Single by Choclair

from the album Ice Cold
- B-side: "Bare Witness"
- Released: 1999
- Genre: Canadian hip hop
- Length: 4:21
- Label: Virgin; Priority;
- Songwriters: K. Blake; J. Harrow;
- Producer: Kardinal Offishall

Choclair singles chronology
| "Northern Touch" (1998) | "Let's Ride" (1999) | "Rubbin'" (2000) |

= Let's Ride (Choclair song) =

"Let's Ride" is the first single from Canadian rapper Choclair's debut album, Ice Cold. Produced by Kardinal Offishall, the song features ad-libs by Saukrates.

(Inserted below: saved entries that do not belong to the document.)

/-! ### The class of a negative unit is determined by the signature of its image -/

/-- **Classification** (PROOF-THEOREM-I1 §3): a negative unit `u` belongs to exactly one of the thirteen source classes,
and the class is read off from `sig (φ u)`. [this work] -/
theorem sig_phi_cases {u : (Finset ι × Finset ι) × ℕ} (hu : u ∈ ThreePartition.negUnitSetF S.B S.C) :
    (S.sig (S.phi u) = 1 ∧ (u ∈ ThreePartition.negUnitSetF S.B S.C ∧ u.2 = 0 ∧ S.e ∈ u.1.2)) ∨
    (S.sig (S.phi u) = 2 ∧ (u ∈ ThreePartition.negUnitSetF S.B S.C ∧ u.2 = 1 ∧ S.e ∈ u.1.2)) ∨
    (S.sig (S.phi u) = 3 ∧ (u ∈ ThreePartition.negUnitSetF S.B S.C ∧ u.2 = 0 ∧ S.e ∈ u.1.1)) ∨
    (S.sig (S.phi u) = 4 ∧ (u ∈ ThreePartition.negUnitSetF S.B S.C ∧ u.2 = 0 ∧ S.e ∉ u.1.1 ∧ S.e ∉ u.1.2 ∧ u.1.1 ∩ S.I ∉ (S.dataI u.1.2).A)) ∨
    (S.sig (S.phi u) = 5 ∧ (u.2 = 0 ∧ S.e ∉ u.1.1 ∧ S.e ∉ u.1.2 ∧ ∃ hA : u.1.1 ∩ S.I ∈ (S.dataI u.1.2).A,
      (((u.1.1 \ S.I) ∪ ((S.dataI u.1.2).GT ⟨u.1.1 ∩ S.I, hA⟩ : Finset ι) ∪ {S.e}, u.1.2), 0) ∉ S.leaverTargets)) ∨
    (S.sig (S.phi u) = 6 ∧ (u.2 = 0 ∧ S.e ∉ u.1.1 ∧ S.e ∉ u.1.2 ∧ ∃ hA : u.1.1 ∩ S.I ∈ (S.dataI u.1.2).A,
      (((u.1.1 \ S.I) ∪ ((S.dataI u.1.2).GT ⟨u.1.1 ∩ S.I, hA⟩ : Finset ι) ∪ {S.e}, u.1.2), 0) ∈ S.leaverTargets)) ∨
    (S.sig (S.phi u) = 7 ∧ (u ∈ ThreePartition.negUnitSetF S.B S.C ∧ u.2 = 1 ∧ S.e ∈ u.1.1)) ∨
    (S.sig (S.phi u) = 8 ∧ (u ∈ ThreePartition.negUnitSetF S.B S.C ∧ u.2 = 1 ∧ S.e ∉ u.1.1 ∧ S.e ∉ u.1.2 ∧ u.1.1 ∩ S.J ∉ (S.dataJ (u.1.2 ∩ S.J)).A)) ∨
    (S.sig (S.phi u) = 9 ∧ (u.2 = 1 ∧ S.e ∉ u.1.1 ∧ S.e ∉ u.1.2 ∧ u.1.1 ∩ S.J ∈ (S.dataJ (u.1.2 ∩ S.J)).A)) ∨
    (S.sig (S.phi u) = 10 ∧ (u ∈ ThreePartition.negUnitSetF S.B S.C ∧ u.2 = 2 ∧ S.e ∈ u.1.1)) ∨
    (S.sig (S.phi u) = 11 ∧ (u ∈ ThreePartition.negUnitSetF S.B S.C ∧ u.2 = 2 ∧ S.e ∉ u.1.1 ∧
      (S.I \ (u.1.2 ∩ S.I)) \ (u.1.1 ∩ S.I) ∈ secLow (S.I \ (u.1.2 ∩ S.I)) S.B)) ∨
    (S.sig (S.phi u) = 12 ∧ (u ∈ ThreePartition.negUnitSetF S.B S.C ∧ u.2 = 2 ∧ S.e ∉ u.1.1 ∧
      (S.I \ (u.1.2 ∩ S.I)) \ (u.1.1 ∩ S.I) ∉ secLow (S.I \ (u.1.2 ∩ S.I)) S.B ∧ u ∉ S.leaverSet)) ∨
    (S.sig (S.phi u) = 13 ∧ (u ∈ S.leaverSet)) := by
  obtain ⟨⟨x, y⟩, t⟩ := u
  have hu' := hu
  rw [mem_negUnitSetF_iff] at hu'
  obtain ⟨-, h⟩ := hu'
  simp only at h
  simp only
  rcases h with ⟨rfl, -, -⟩ | ⟨rfl, -, -⟩ | ⟨rfl, -, -⟩
  · by_cases hey : S.e ∈ y
    · exact Or.inl ⟨sig_phi_S1 hu hey, hu, rfl, hey⟩
    by_cases hex : S.e ∈ x
    · exact Or.inr <| Or.inr <| Or.inl ⟨sig_phi_S3 hu hex, hu, rfl, hex⟩
    by_cases hA : x ∩ S.I ∈ (S.dataI y).A
    · by_cases hLT : (((x \ S.I) ∪ ((S.dataI y).GT ⟨x ∩ S.I, hA⟩ : Finset ι) ∪ {S.e}, y), 0) ∈ S.leaverTargets
      · exact Or.inr <| Or.inr <| Or.inr <| Or.inr <| Or.inr <| Or.inl ⟨sig_phi_S4bα hu hex hey hA hLT, rfl, hex, hey, hA, hLT⟩
      · exact Or.inr <| Or.inr <| Or.inr <| Or.inr <| Or.inl ⟨sig_phi_S4bπ hex hey hA hLT, rfl, hex, hey, hA, hLT⟩
    · exact Or.inr <| Or.inr <| Or.inr <| Or.inl ⟨sig_phi_S4a hu hex hey hA, hu, rfl, hex, hey, hA⟩
  · by_cases hey : S.e ∈ y
    · exact Or.inr <| Or.inl ⟨sig_phi_S2 hu hey, hu, rfl, hey⟩
    by_cases hex : S.e ∈ x
    · exact Or.inr <| Or.inr <| Or.inr <| Or.inr <| Or.inr <| Or.inr <| Or.inl ⟨sig_phi_S5 hu hex, hu, rfl, hex⟩
    by_cases hA : x ∩ S.J ∈ (S.dataJ (y ∩ S.J)).A
    · exact Or.inr <| Or.inr <| Or.inr <| Or.inr <| Or.inr <| Or.inr <| Or.inr <| Or.inr <| Or.inl ⟨sig_phi_S6b hu hex hey hA, rfl, hex, hey, hA⟩
    · exact Or.inr <| Or.inr <| Or.inr <| Or.inr <| Or.inr <| Or.inr <| Or.inr <| Or.inl ⟨sig_phi_S6a hu hex hey hA, hu, rfl, hex, hey, hA⟩
  · by_cases hex : S.e ∈ x
    · exact Or.inr <| Or.inr <| Or.inr <| Or.inr <| Or.inr <| Or.inr <| Or.inr <| Or.inr <| Or.inr <| Or.inl ⟨sig_phi_S7 hu hex, hu, rfl, hex⟩
    by_cases hzI : (S.I \ (y ∩ S.I)) \ (x ∩ S.I) ∈ secLow (S.I \ (y ∩ S.I)) S.B
    · exact Or.inr <| Or.inr <| Or.inr <| Or.inr <| Or.inr <| Or.inr <| Or.inr <| Or.inr <| Or.inr <| Or.inr <| Or.inl ⟨sig_phi_S8 hu hex hzI, hu, rfl, hex, hzI⟩
    by_cases hL : ((x, y), 2) ∈ S.leaverSet
    · exact Or.inr <| Or.inr <| Or.inr <| Or.inr <| Or.inr <| Or.inr <| Or.inr <| Or.inr <| Or.inr <| Or.inr <| Or.inr <| Or.inr <| ⟨sig_phi_S9b hL, hL⟩
    · exact Or.inr <| Or.inr <| Or.inr <| Or.inr <| Or.inr <| Or.inr <| Or.inr <| Or.inr <| Or.inr <| Or.inr <| Or.inr <| Or.inl ⟨sig_phi_S9a hu hex hzI hL, hu, rfl, hex, hzI, hL⟩
/-- `θ(L'_N) = p·θ(w)` for `N ≥ 1` (only the term `k = 0` survives `θ`, and `c_1 = p`). [cite: FontaineAsterisque223III, Exp. II §1.5.4] -/
theorem thetaBmaxZero_logSum_div {N : ℕ} (hN : 1 ≤ N) :
    thetaBmaxZero F p (∑ k ∈ range N,
      (-1) ^ (k + 2) * algebraMap (Ainf (p := p) F) (bmaxZero F p) (zpToAinf (logCoeff p (k + 1)) * uDivXi ^ (k + 1)) * omegaB ^ k) =
      (p : integerC F) * fontaineTheta (integerC F) p uDivXi := by
  obtain ⟨M, rfl⟩ := Nat.exists_eq_add_of_le hN
  rw [map_sum, add_comm, sum_range_succ', sum_eq_zero fun k _ => ?_]
  · have hc1 : logCoeff p 1 = (p : ℤ_[p]) := by
      have h := natCast_mul_logCoeff (p := p) (k := 1) one_ne_zero
      rwa [Nat.cast_one, one_mul, pow_one] at h
    rw [zero_add, pow_zero, mul_one, zero_add, map_mul, map_pow, map_neg, map_one, thetaBmaxZero_algebraMap, map_mul, hc1,
      map_natCast, map_natCast, pow_one]
    ring
  · rw [map_mul, map_pow, thetaBmaxZero_omegaB, zero_pow (Nat.succ_ne_zero k), mul_zero]

set_option maxHeartbeats 1600000 in
/-- **`t = (ξ/p)·t₁` with `θ(t₁) = p·θ(([ε]−1)/ξ)`** (in particular `θ(t₁) ≠ 0`). [cite: Colmez1998Annals, §III.2] [cite: FontaineAsterisque223III, Exp. II §1.5.4] -/
theorem exists_tBmax_eq_omegaB_mul (hF : Function.Surjective (fontaineTheta (integerC F) p)) :
    ∃ t₁ : BmaxPlus F p, tBmax (F := F) (p := p) = algebraMap (bmaxZero F p) (BmaxPlus F p) omegaB * t₁ ∧
      thetaBmaxPlus F p t₁ = (p : integerC F) * fontaineTheta (integerC F) p uDivXi := by
  have h0 : thetaBmaxPlus F p (tBmax (F := F) (p := p)) = 0 := thetaBmaxPlus_tBmax
  obtain ⟨t₁, ht⟩ := exists_eq_omegaB_mul_of_thetaBmaxPlus_eq_zero hF h0
  refine ⟨t₁, ht, ?_⟩
  rw [← sub_eq_zero]
  refine eq_zero_of_forall_mem_span_pow (p := p) fun n => ?_
  rcases Nat.eq_zero_or_pos n with rfl | hn
  · rw [pow_zero, Ideal.one_eq_top]; exact Submodule.mem_top
  -- level `n`: `t₁ ≡ L'_{pⁿ−1} (mod pⁿ)` because `(ξ/p)(t₁ − L') ≡ t − logSum ≡ 0` and `ξ/p` is a non-zero-divisor mod `pⁿ`
  obtain ⟨s, hs⟩ := Ideal.Quotient.mk_surjective (AdicCompletion.evalₐ (Ideal.span {(p : bmaxZero F p)}) n t₁)
  have h1 : AdicCompletion.evalₐ (Ideal.span {(p : bmaxZero F p)}) n (algebraMap (bmaxZero F p) (BmaxPlus F p) omegaB) =
      Ideal.Quotient.mk (Ideal.span {(p : bmaxZero F p)} ^ n) omegaB := AdicCompletion.evalₐ_of _ n _
  obtain ⟨L', hL'⟩ : ∃ L' : bmaxZero F p, L' = ∑ k ∈ range (p ^ n - 1),
      (-1) ^ (k + 2) * algebraMap (Ainf (p := p) F) (bmaxZero F p) (zpToAinf (logCoeff p (k + 1)) * uDivXi ^ (k + 1)) * omegaB ^ k :=
    ⟨_, rfl⟩
  have hlog : logSum (F := F) (p := p) (p ^ n - 1) = omegaB * L' := by rw [hL']; exact logSum_eq_omegaB_mul _
  have h2 : Ideal.Quotient.mk (Ideal.span {(p : bmaxZero F p)} ^ n) (omegaB * s) =
      Ideal.Quotient.mk (Ideal.span {(p : bmaxZero F p)} ^ n) (omegaB * L') :=
    calc Ideal.Quotient.mk (Ideal.span {(p : bmaxZero F p)} ^ n) (omegaB * s)
        = Ideal.Quotient.mk (Ideal.span {(p : bmaxZero F p)} ^ n) omegaB * Ideal.Quotient.mk (Ideal.span {(p : bmaxZero F p)} ^ n) s :=
          map_mul _ _ _
      _ = AdicCompletion.evalₐ (Ideal.span {(p : bmaxZero F p)}) n (algebraMap (bmaxZero F p) (BmaxPlus F p) omegaB) *
            AdicCompletion.evalₐ (Ideal.span {(p : bmaxZero F p)}) n t₁ := congrArg₂ (· * ·) h1.symm hs
      _ = AdicCompletion.evalₐ (Ideal.span {(p : bmaxZero F p)}) n (algebraMap (bmaxZero F p) (BmaxPlus F p) omegaB * t₁) :=
          (map_mul _ _ _).symm
      _ = AdicCompletion.evalₐ (Ideal.span {(p : bmaxZero F p)}) n tBmax := congrArg _ ht.symm
      _ = Ideal.Quotient.mk (Ideal.span {(p : bmaxZero F p)} ^ n) (logSum (p ^ n - 1)) := evalₐ_tBmax n
      _ = Ideal.Quotient.mk (Ideal.span {(p : bmaxZero F p)} ^ n) (omegaB * L') := congrArg _ hlog
  have h3 : omegaB * (s - L') ∈ Ideal.span {(p : bmaxZero F p)} ^ n := by rw [mul_sub]; exact (Ideal.Quotient.eq).1 h2
  have h4 : s - L' ∈ Ideal.span {(p : bmaxZero F p)} ^ n := mem_span_pow_of_omegaB_mul_mem n h3
  have h5 := thetaBmaxPlus_sub_mem_of_evalₐ_eq hs.symm
  have h6 := thetaBmaxZero_mem_pow_of_mem h4
  rw [map_sub, hL', thetaBmaxZero_logSum_div (Nat.one_le_iff_ne_zero.2 (Nat.sub_ne_zero_of_lt (Nat.one_lt_pow hn.ne' (Fact.out : p.Prime).one_lt)))] at h6
  have : thetaBmaxPlus F p t₁ - (p : integerC F) * fontaineTheta (integerC F) p uDivXi =
      (thetaBmaxPlus F p t₁ - thetaBmaxZero F p s) + (thetaBmaxZero F p s - (p : integerC F) * fontaineTheta (integerC F) p uDivXi) := by ring
  rw [this]
  exact Submodule.add_mem _ h5 h6

/-- ★ **`t` is a non-zero-divisor on `A_max = B_max⁺(F)`**: `t z = 0 ⇒ z = 0` (`t = (ξ/p) t₁`, `ξ/p` regular, `θ(t₁) = pθ(w) ≠ 0`).
[cite: Colmez1998Annals, §III.2] -/
theorem eq_zero_of_tBmax_mul_eq_zero (hF : Function.Surjective (fontaineTheta (integerC F) p)) {z : BmaxPlus F p}
    (hz : tBmax (F := F) (p := p) * z = 0) : z = 0 := by
  obtain ⟨t₁, ht, hθ⟩ := exists_tBmax_eq_omegaB_mul hF
  have h1 : t₁ * z = 0 := by
    refine eq_zero_of_omegaB_mul_eq_zero ?_
    rw [← mul_assoc, ← ht, hz]
  refine eq_zero_of_mul_eq_zero_of_thetaBmaxPlus_ne_zero hF ?_ h1
  rw [hθ]
  exact mul_ne_zero (natCast_integerC_ne_zero (F := F) (Fact.out : p.Prime).ne_zero) fontaineTheta_uDivXi_ne_zero

/-! ### `φx = px`, `p^k x = t q ⇒ φq = q` -/

set_option maxHeartbeats 1600000 in
/-- **If `p^k x = t·q` with `φx = px` then `φq = q`** (`φt = pt`, `p` and `t` regular on `A_max`). [cite: Colmez1998Annals, §III.3] -/
theorem frobBmaxPlus_eq_self_of_tBmax_mul_eq (hF : Function.Surjective (fontaineTheta (integerC F) p)) {x q : BmaxPlus F p} {k : ℕ}
    (hx : frobBmaxPlus F p x = (p : BmaxPlus F p) * x) (hq : (p : BmaxPlus F p) ^ k * x = tBmax * q) :
    frobBmaxPlus F p q = q := by
  -- `φ(p^k x) = p^k · p · x = p · t · q` and `φ(t q) = p · t · φ(q)`
  have e1 : frobBmaxPlus F p ((p : BmaxPlus F p) ^ k * x) = (p : BmaxPlus F p) ^ k * ((p : BmaxPlus F p) * x) := by
    rw [map_mul, map_pow, map_natCast, hx]
  have e2 : frobBmaxPlus F p (tBmax * q) = (p : BmaxPlus F p) * tBmax * frobBmaxPlus F p q := by
    rw [map_mul, frobBmaxPlus_tBmax, map_natCast]
  have E : (p : BmaxPlus F p) ^ k * ((p : BmaxPlus F p) * x) = (p : BmaxPlus F p) * tBmax * frobBmaxPlus F p q :=
    e1.symm.trans ((congrArg (frobBmaxPlus F p) hq).trans e2)
  have h4 : (p : BmaxPlus F p) * (tBmax * (frobBmaxPlus F p q - q)) = 0 := by
    linear_combination (-1 : BmaxPlus F p) * E + (p : BmaxPlus F p) * hq
  have h3 : tBmax * (frobBmaxPlus F p q - q) = 0 := eq_zero_of_natCast_mul_eq_zero' hF h4
  exact sub_eq_zero.1 (eq_zero_of_tBmax_mul_eq_zero hF h3)

set_option maxHeartbeats 1600000 in
/-- **The converse inclusion `ℚ_p·t ⊆ (A_max)^{φ=p} ∩ ker θ`** (unconditional): `c·t` satisfies `φ(ct) = p·ct` and `θ(ct) = 0`.
[cite: FontaineAsterisque223III, Exp. II §1.5.4] -/
theorem frobBmaxPlus_zpToAinf_mul_tBmax (c : ℤ_[p]) :
    frobBmaxPlus F p (ainfToBmaxPlus F p (zpToAinf c) * tBmax) = (p : BmaxPlus F p) * (ainfToBmaxPlus F p (zpToAinf c) * tBmax) ∧
      thetaBmaxPlus F p (ainfToBmaxPlus F p (zpToAinf c) * tBmax) = 0 := by
  refine ⟨?_, thetaBmaxPlus_ainfToBmaxPlus_mul_tBmax _⟩
  rw [map_mul, frobBmaxPlus_ainfToBmaxPlus, frobenius_zpToAinf, frobBmaxPlus_tBmax, map_natCast]
  ring

end Literature.NumberTheory.PAdicHodge

end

The song is well known for its catchy piano hook and chorus. Commercially, "Let's Ride" reached number 31 in Canada and number 37 on the US Billboard Hot Rap Songs chart.

==Music video==
Directed by Little X, most of the music video was shot in Downtown Toronto. It begins with Choclair driving a Mercedes-Benz convertible, with a female passenger. In the next scene, he is a passenger on a motorcycle. In the third scene he drives a Hummer, with Kardinal Offishall as his passenger. In the final scene, Choclair rides on a bicycle alongside Saukrates.

==Track listing==
12" single

A-side
1. "Let's Ride" (Radio Edit)
2. "Let's Ride" (Main Mix)
3. "Let's Ride" (Instrumental)

B-side
1. "Bare Witness" (Radio Edit) (featuring Guru)
2. "Bare Witness" (Main Mix) (featuring Guru)
3. "Bare Witness" (Instrumental)

==Charts==

| Chart (2000) | Peak position |
|---|---|
| Canada Top Singles (RPM) | 38 |
| Canada Dance/Urban (RPM) | 19 |
| US Hot Rap Songs (Billboard) | 37 |

==Other appearances==
- The instrumental is heard at the beginning and ending of Kardinal Offishall's 1997 music video for "On wit da Show".
- The song is featured on the soundtracks of 3 Strikes and NBA Live 2001.
- The song is the opening and ending theme song for the first season of the Canadian television comedy series The Office Movers.